Hippocampal LTP is recognized as a key mechanism that underlies learning and memory, and CaMKII has been proven to be a central player in LTP regulation [7,8,9,10]. We found that male CaMKIIα P212L Ht mice showed a significant LTP after low-frequency stimulation (10 Hz, 90 s), a frequency that does not induce potent plasticity in WT animals. This finding is consistent with our previous study using a FRET sensor, in which we demonstrated that CaMKIIα P212L conferred facilitated Ca2+/CaM-dependent activation [13]. Notably, several mutant mice have been developed to encode mutations to CaMKIIα that likely increase enzymatic activity: T286D (a phospho-mimic mutation inducing autonomous activity) [49, 50] and T305V/T306A (phospho-deficient mutations at inhibitory phosphorylation sites) [24, 51]. These mutant mice exhibited excessive LTP at low-frequency stimulation and various degrees of deficits in learning and memory, a finding consistent with our present findings. Since the P212L mutation exhibited lower frequency-tuning for its kinase activation, we propose that low-frequency stimulation of the hippocampus is sufficient to activate CaMKIIα P212L, leading to mistuning of synaptic plasticity, and resulting in learning and memory deficits, which may cause phenotypes related to ID.

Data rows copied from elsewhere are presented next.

import Literature.Barriers.RiemannHypothesis.SubsetPrimeTowers

/-!
# S3♯ corollary: a QUASI-criterion of the sub-ℙ shape forces `¬RH ∧ quasi-RH(α)` (barrier record, appendix)

An appendix to the barrier record S3♯ (`Literature/Barriers/RiemannHypothesis/SubsetPrimeTowers.lean`,
`subPrimeFiniteTowerBlind_holds`), (s)-class, 0 toward RH: an INSTRUMENT, not a route.  Everything here is
PROVED (no named fact, no sorry); the parent module is imported and cited BY NAME, never patched.
## The sentence
`SubPrimeQuasiCriterion α` is the would-be QUASI-criterion of the S3♯ data shape at abscissa `α`: «every
multiplicity-one sub-sequence `P` of ℙ (`P.prime j = q_{f j}`, `f` strictly increasing) with thin complement
(`ψ − ψ_P ≤ K x^{2/3}`), `N_P(x) = a x + O(x^θ)` for some `θ ∈ (2α/(α+2), 1/2)`, `a > 0`, and a holomorphic
continuation `Z` of `ζ_P` to `{Re s > θ} ∖ {1}` has `Z ≠ 0` on `α ≤ Re s < 1`».  For `1/2 < α < 2/3`,
`SubPrimeQuasiCriterion.forces`: such a criterion would DISPROVE RH (under RH the BDR §5 intermediate system
`ℙ ∖ 𝒫_𝒮`, `exists_keptSystem_window_zero_of_riemannHypothesis`, satisfies the data with `Z(α) = 0`) and PROVE
quasi-RH(α) (at `P = ℙ`, `f = id`, `Z = ζ`).  So the landed S3♯ dichotomy does not refute quasi-criteria
outright — the world «quasi-RH(α) ∧ ¬RH» has no witness by name — but it PRICES them: proving one settles RH
negatively.  (Residual (r3) of the S3♯ header, the `α`-corollary half; the full three-world version needs
Littlewood-type bounds for `ζ'/ζ` under a zero-free half-plane and is not attempted.)
HONEST LABEL: barrier record appendix, (s), 0 toward RH; nothing here bears on the truth of RH.

## References
* [BrouckeDebruyneRevesz2023] F. Broucke, G. Debruyne, Sz. Gy. Révész, *Some examples of well-behaved Beurling
  number systems*, arXiv:2309.01567, Trans. AMS (2024), §5 pp. 15–17 (held; §5 PROVED in
  `Literature/NumberTheory/BeurlingPrimes/`, assembled in the parent module).
-/

noncomputable section

namespace Literature.Barriers.RiemannHypothesis

open Set Complex Literature.NumberTheory.BeurlingPrimes Literature.NumberTheory.LFunctions

/-- The would-be QUASI-criterion of the S3♯ data shape at abscissa `α`: «every multiplicity-one sub-sequence of ℙ
with thin complement, `N_P(x) = a x + O(x^θ)` for some `θ ∈ (2α/(α+2), 1/2)`, `a > 0`, and a continuation `Z` of
`ζ_P` to `{Re s > θ} ∖ {1}` has `Z` zero-free on `α ≤ Re s < 1`».  At `P = ℙ` this is quasi-RH(α).
[cite: BrouckeDebruyneRevesz2023, §5 pp. 15–17] -/
def SubPrimeQuasiCriterion (α : ℝ) : Prop :=
  ∀ (P : BeurlingPrimes) (f : ℕ → ℕ) (a θ : ℝ) (Z : ℂ → ℂ), StrictMono f →
    (∀ j : ℕ, P.prime j = (ratPrime (f j) : ℝ)) →
    (∃ K : ℝ, ∀ x : ℝ, 1 ≤ x → ratPrimes.chebyshevPsi x - P.chebyshevPsi x ≤ K * x ^ (2 / 3 : ℝ)) →
    0 < a → 2 * α / (α + 2) < θ → θ < 1 / 2 → P.IntErrorLE a θ → P.IsZetaContinuation θ Z →
    ∀ s : ℂ, α ≤ s.re → s.re < 1 → Z s ≠ 0

/-- **The `α`-corollary of S3♯.** A valid quasi-criterion at abscissa `α ∈ (1/2, 2/3)` would DISPROVE RH (RH ⇒ the
BDR kept system has `Z(α) = 0` inside the window) and PROVE quasi-RH(α) (at `P = ℙ`): it forces the world
«`¬RH` ∧ `ζ ≠ 0` on `α ≤ Re s < 1`». [cite: BrouckeDebruyneRevesz2023, §5 pp. 15–17] -/
theorem SubPrimeQuasiCriterion.forces {α : ℝ} (hα : 1 / 2 < α) (hα23 : α < 2 / 3)
    (h : SubPrimeQuasiCriterion α) :
    ¬ RiemannHypothesis ∧ ∀ s : ℂ, riemannZeta s = 0 → α ≤ s.re → s.re < 1 → False := by
  have hα2 : (0 : ℝ) < α + 2 := by linarith
  have hwin : 2 * α / (α + 2) < 1 / 2 := by
    rw [div_lt_iff₀ hα2]; linarith
  set θ : ℝ := (2 * α / (α + 2) + 1 / 2) / 2 with hθdef
  have hθlo : 2 * α / (α + 2) < θ := by rw [hθdef]; linarith
  have hθhi : θ < 1 / 2 := by rw [hθdef]; linarith
  have hwin0 : 0 < 2 * α / (α + 2) := div_pos (by linarith) hα2
  have hθ0 : 0 ≤ θ := by linarith
  have hαw : α / 2 ≤ 2 * α / (α + 2) := by
    rw [le_div_iff₀ hα2]; nlinarith
  have hαθ : α / 2 ≤ θ := by linarith
  refine ⟨fun hRH ↦ ?_, fun s hζ hlo hhi ↦ ?_⟩
  · obtain ⟨S, hT, a, Z, ha, ⟨K, hK⟩, hN', hZ1, hZd, hZα⟩ :=
      exists_keptSystem_window_zero_of_riemannHypothesis hRH hα hα23
    obtain ⟨C, hC⟩ := hN' (θ - 2 * α / (α + 2)) (sub_pos.2 hθlo)
    refine h (keptSystem S hT) (Nat.nth (fun i ↦ i ∈ keptIdx S)) a θ Z ?_ (fun j ↦ rfl) ⟨|K|, fun x hx ↦ ?_⟩ ha
      hθlo hθhi ⟨C, fun x hx ↦ ?_⟩ ?_ (α : ℂ) (by simp) (by simp only [ofReal_re]; linarith) hZα
    · exact Nat.nth_strictMono (by simpa [Set.setOf_mem_eq] using hT)
    · have hx0 : 0 ≤ x ^ α := Real.rpow_nonneg (by linarith) _
      calc ratPrimes.chebyshevPsi x - (keptSystem S hT).chebyshevPsi x ≤ K * x ^ α := hK x hx
        _ ≤ |K| * x ^ α := mul_le_mul_of_nonneg_right (le_abs_self K) hx0
        _ ≤ |K| * x ^ (2 / 3 : ℝ) :=
          mul_le_mul_of_nonneg_left (Real.rpow_le_rpow_of_exponent_le hx (by linarith)) (abs_nonneg K)
    · have h' := hC x hx
      rwa [show 2 * α / (α + 2) + (θ - 2 * α / (α + 2)) = θ by ring] at h'
    · exact (BeurlingPrimes.isZetaContinuation_iff _ _ _).2
        ⟨hZ1, hZd.mono fun s hs ↦ ⟨by linarith [hs.1], hs.2⟩⟩
  · refine h ratPrimes id 1 θ riemannZeta strictMono_id (fun j ↦ rfl) ⟨0, fun x _ ↦ by simp⟩ one_pos hθlo hθhi
      (ratPrimes_intErrorLE hθ0) ?_ s hlo hhi hζ
    exact (BeurlingPrimes.isZetaContinuation_iff _ _ _).2
      ⟨fun s hs ↦ (zeta_ratPrimes hs).symm, fun s hs ↦ (differentiableAt_riemannZeta hs.2).differentiableWithinAt⟩

end Literature.Barriers.RiemannHypothesis
import Summits.Ventures.PercRepro.GenQLargeCorank

/-!
# PercRepro — the `(8, 6)` cell: the large coranks, THE BOUND `lbSum t |G| ≤ Jq M G 6 t` (night-4, gen 5)

The weight of a rank-`6` subset `S` of `G` at type `t` is `(8 − t)/(1 + m(S)) − 8/7 ≥ Lw t |S|` with `Lw` the weight
at the largest coloop count `μ(|S|)` allowed by the size (`mTr_le_of_card_core`); summing fiberwise by size and
inserting the counts of `GenQLargeCorank` gives the explicit binomial bound `lbSum t |G|`.

* `muL`, `Lw`, `kap`, `gLB`, `lbSum`: the weight by size, `κ_j = C(21, j)/C(21, 11)`, the fiber bound, the sum;
* `Jq_ge_sum_weight`: `J_t ≥ Σ_{S ∈ R₆(G)} ((8 − t)·w_∞(S) − 8/7)`; `weight_ge_Lw`; `sum_Lw_eq_fibers`;
* `gLB_le_fiber`: the fiber bound; **`lbSum_le_Jq`**: `lbSum t |G| ≤ Jq M G 6 t` (`t ≤ 5`).

Imports `GenQLargeCorank`.
-/
namespace PercRepro.Night4

open Finset ThmH SixFour GenQ PerFlat Star

variable {α : Type} [DecidableEq α] {M : Matroid α} [M.Finite]

/-! ## The weights by size -/

/-- `μ(j)`: the largest coloop count of a rank-`6` subset with `j` points of the core
(`mTr_le_of_card_core`). -/
def muL (j : ℕ) : ℕ := if 13 ≤ j then 1 else if 10 ≤ j then 2 else if 8 ≤ j then 3 else if 7 ≤ j then 4 else 6

/-- The lower weight at type `t` of a rank-`6` set with `j` points: `(8 − t)/(1 + μ(j)) − 8/7`. -/
def Lw (t j : ℕ) : ℚ := ((8 : ℚ) - t) / (1 + (muL j : ℚ)) - 8 / 7

/-- `κ_j = C(21, j)/C(21, 11)`. -/
def kap (j : ℕ) : ℚ := (Nat.choose 21 j : ℚ) / (Nat.choose 21 11 : ℚ)

/-- The fiber lower bound at size `j`: `C(n, j)·Lw` for `j ≥ 22`, `(C(n, j) − κ_j·C(n, 11))·Lw` for `13 ≤ j ≤ 21`,
`C(n, j)·min(Lw, 0)` for `6 ≤ j ≤ 12`, `0` below. -/
def gLB (t n j : ℕ) : ℚ :=
  if 22 ≤ j then (n.choose j : ℚ) * Lw t j
  else if 13 ≤ j then ((n.choose j : ℚ) - kap j * (n.choose 11 : ℚ)) * Lw t j
  else if 6 ≤ j then (n.choose j : ℚ) * min (Lw t j) 0 else 0

/-- The explicit lower bound `lbSum t n = Σ_{j ≤ n} gLB t n j`. -/
def lbSum (t n : ℕ) : ℚ := ∑ j ∈ Finset.range (n + 1), gLB t n j

/-- `J_t ≥ Σ_{S ∈ R₆(G)} ((8 − t)·w_∞(S) − 8/7)`: the demand-free count is `≥ 0`. -/
theorem Jq_ge_sum_weight (G : Finset α) (t : ℕ) :
    ∑ S ∈ Rq M G 6, (((8 : ℚ) - t) * wInf M S - 8 / 7) ≤ Jq M G 6 t := by
  unfold Jq
  have h1 : ∑ S ∈ Rq M G 6, (((8 : ℚ) - t) * wInf M S - 8 / 7) =
      (∑ S ∈ Rq M G 6, (((6 : ℕ) : ℚ) + 2 - t) * wInf M S) - (8 / 7 : ℚ) * (Nq M G 6 : ℚ) := by
    rw [Finset.sum_sub_distrib, Finset.sum_const, nsmul_eq_mul]
    unfold Nq
    push_cast
    ring
  rw [h1]
  have hDF : (0 : ℚ) ≤ (DFq M G 6 t : ℚ) := by positivity
  push_cast
  norm_num
  linarith

/-- The weight of `S ∈ R₆(G)` is `≥ Lw t |S|` (`t ≤ 8`). -/
theorem weight_ge_Lw (hh : CoreHyps M) {G : Finset α} {d : ℕ} (hG : G ⊆ gr M) (hcard : G.card = 6 + d)
    {t : ℕ} (ht : t ≤ 8) {S : Finset α} (hS : S ∈ Rq M G 6) :
    Lw t S.card ≤ ((8 : ℚ) - t) * wInf M S - 8 / 7 := by
  have hm := mTr_le_of_card_core hh hG hcard hS
  have hmu : mTr M S ≤ muL S.card := by
    unfold muL
    split_ifs with h13 h10 h8 h7
    · exact hm.2.2.2.2 h13
    · exact hm.2.2.2.1 h10
    · exact hm.2.2.1 h8
    · exact hm.2.1 h7
    · exact hm.1
  unfold Lw wInf
  have h8t : (0 : ℚ) ≤ 8 - t := by
    have : (t : ℚ) ≤ 8 := by exact_mod_cast ht
    linarith
  have hmu' : (mTr M S : ℚ) ≤ muL S.card := by exact_mod_cast hmu
  have hpos : (0 : ℚ) < 1 + (mTr M S : ℚ) := by positivity
  rw [mul_one_div]
  gcongr

omit [DecidableEq α] in
/-- The sum of the lower weights, fiberwise by size. -/
theorem sum_Lw_eq_fibers (G : Finset α) (t : ℕ) :
    ∑ S ∈ Rq M G 6, Lw t S.card =
      ∑ j ∈ Finset.range (G.card + 1), (((Rq M G 6).filter (fun S : Finset α => S.card = j)).card : ℚ) * Lw t j := by
  rw [← Finset.sum_fiberwise_of_maps_to (s := Rq M G 6) (t := Finset.range (G.card + 1))
    (g := fun S : Finset α => S.card) (fun S hS => Finset.mem_coe.2 (Finset.mem_range.2
      (Nat.lt_succ_of_le (Finset.card_le_card (mem_Rq.1 hS).1))))]
  apply Finset.sum_congr rfl
  intro j _
  rw [Finset.card_eq_sum_ones, Nat.cast_sum, Finset.sum_mul]
  apply Finset.sum_congr rfl
  intro S hS
  rw [(Finset.mem_filter.1 hS).2]
  push_cast
  ring

/-- The fiber lower bound: `gLB t |G| j ≤ #{S ∈ R₆ : |S| = j}·Lw t j` (`3 ≤ t ≤ 5`). -/
theorem gLB_le_fiber (hh : CoreHyps M) {G : Finset α} (hG : G ⊆ gr M)
    (hrG : M.eRk (G : Set α) = ((6 : ℕ) : ℕ∞)) {t : ℕ} (ht : t ≤ 5) (j : ℕ) :
    gLB t G.card j ≤ (((Rq M G 6).filter (fun S : Finset α => S.card = j)).card : ℚ) * Lw t j := by
  unfold gLB
  split_ifs with h22 h13 h6
  · rw [card_filter_Rq_eq_choose hh hG hrG h22]
  · -- `13 ≤ j ≤ 21`: `Lw ≥ 0` and the fiber is `≥ C(n, j) − κ_j C(n, 11)`
    have hL : (0 : ℚ) ≤ Lw t j := by
      unfold Lw muL
      rw [if_pos h13]
      have : (t : ℚ) ≤ 5 := by exact_mod_cast ht
      push_cast
      have h2 : ((8 : ℚ) - t) / (1 + 1) = (8 - t) / 2 := by norm_num
      rw [h2]
      linarith
    apply mul_le_mul_of_nonneg_right _ hL
    have hA := choose_le_card_filter_Rq_add hh hG hrG h13
    have hB := sum_flats_choose_le hh hG h13 (by omega)
    have hpos : (0 : ℚ) < (Nat.choose 21 11 : ℚ) := by
      have : 0 < Nat.choose 21 11 := Nat.choose_pos (by norm_num)
      exact_mod_cast this
    have hA' : (G.card.choose j : ℚ) ≤ (((Rq M G 6).filter (fun S : Finset α => S.card = j)).card : ℚ) +
        (∑ F ∈ flatsQ M 5, (F ∩ G).card.choose j : ℕ) := by exact_mod_cast hA
    have hB' : (Nat.choose 21 11 : ℚ) * (∑ F ∈ flatsQ M 5, (F ∩ G).card.choose j : ℕ) ≤
        (Nat.choose 21 j : ℚ) * (G.card.choose 11 : ℚ) := by exact_mod_cast hB
    have hB'' : ((∑ F ∈ flatsQ M 5, (F ∩ G).card.choose j : ℕ) : ℚ) ≤ kap j * (G.card.choose 11 : ℚ) := by
      unfold kap
      rw [div_mul_eq_mul_div, le_div_iff₀ hpos]
      linarith
    linarith
  · -- `6 ≤ j ≤ 12`: the fiber is `≤ C(n, j)`, the weight `≥ min(Lw, 0)`
    have hc : (((Rq M G 6).filter (fun S : Finset α => S.card = j)).card : ℚ) ≤ (G.card.choose j : ℚ) := by
      exact_mod_cast card_filter_Rq_le_choose (M := M) G j
    have hmin : min (Lw t j) 0 ≤ 0 := min_le_right _ _
    have hmin' : min (Lw t j) 0 ≤ Lw t j := min_le_left _ _
    have hf0 : (0 : ℚ) ≤ (((Rq M G 6).filter (fun S : Finset α => S.card = j)).card : ℚ) := by positivity
    calc (G.card.choose j : ℚ) * min (Lw t j) 0
        ≤ (((Rq M G 6).filter (fun S : Finset α => S.card = j)).card : ℚ) * min (Lw t j) 0 :=
          mul_le_mul_of_nonpos_right hc hmin
      _ ≤ (((Rq M G 6).filter (fun S : Finset α => S.card = j)).card : ℚ) * Lw t j :=
          mul_le_mul_of_nonneg_left hmin' hf0
  · rw [card_filter_Rq_eq_zero_of_lt (M := M) G (by omega)]
    simp

/-- **`lbSum t |G| ≤ Jq M G 6 t`** on a rank-`6` set of the core (`t ≤ 5`). -/
theorem lbSum_le_Jq (hh : CoreHyps M) {G : Finset α} (hG : G ⊆ gr M)
    (hrG : M.eRk (G : Set α) = ((6 : ℕ) : ℕ∞)) {t : ℕ} (ht : t ≤ 5) : lbSum t G.card ≤ Jq M G 6 t := by
  have h6 : 6 ≤ G.card := le_card_of_eRk_eq hrG
  obtain ⟨d, hd⟩ : ∃ d, G.card = 6 + d := ⟨G.card - 6, by omega⟩
  calc lbSum t G.card = ∑ j ∈ Finset.range (G.card + 1), gLB t G.card j := rfl
    _ ≤ ∑ j ∈ Finset.range (G.card + 1),
        (((Rq M G 6).filter (fun S : Finset α => S.card = j)).card : ℚ) * Lw t j :=
        Finset.sum_le_sum (fun j _ => gLB_le_fiber hh hG hrG ht j)
    _ = ∑ S ∈ Rq M G 6, Lw t S.card := (sum_Lw_eq_fibers G t).symm
    _ ≤ ∑ S ∈ Rq M G 6, (((8 : ℚ) - t) * wInf M S - 8 / 7) :=
        Finset.sum_le_sum (fun S hS => weight_ge_Lw hh hG hd (by omega) hS)
    _ ≤ Jq M G 6 t := Jq_ge_sum_weight G t

end PercRepro.Night4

Many synaptic and/or Ca2+ signaling genes, such as GRINs, SYNGAP1, and SHANK3, are identified as risk genes for ID [52,53,54] and other NDDs. Despite the availability of these animal models, the precise pathological mechanisms underlying ID and effective treatment methods remain elusive. In this study, we have established a CaMKIIα P212L mouse model with construct and face validity. Given that CaMKIIα is an essential synaptic and calcium-dependent signaling mediator governing learning and memory and acts as a critical hub molecule linking these other ID-related genes, its enzymatic dysregulation may also underlie the pathogenesis of different forms of ID/NDDs, including those induced by mutations in other synaptic genes. Thus, our mouse model will be important for further understanding ID/NDDs arising from CaMKII dysregulations and offering perspectives for future therapeutic strategies.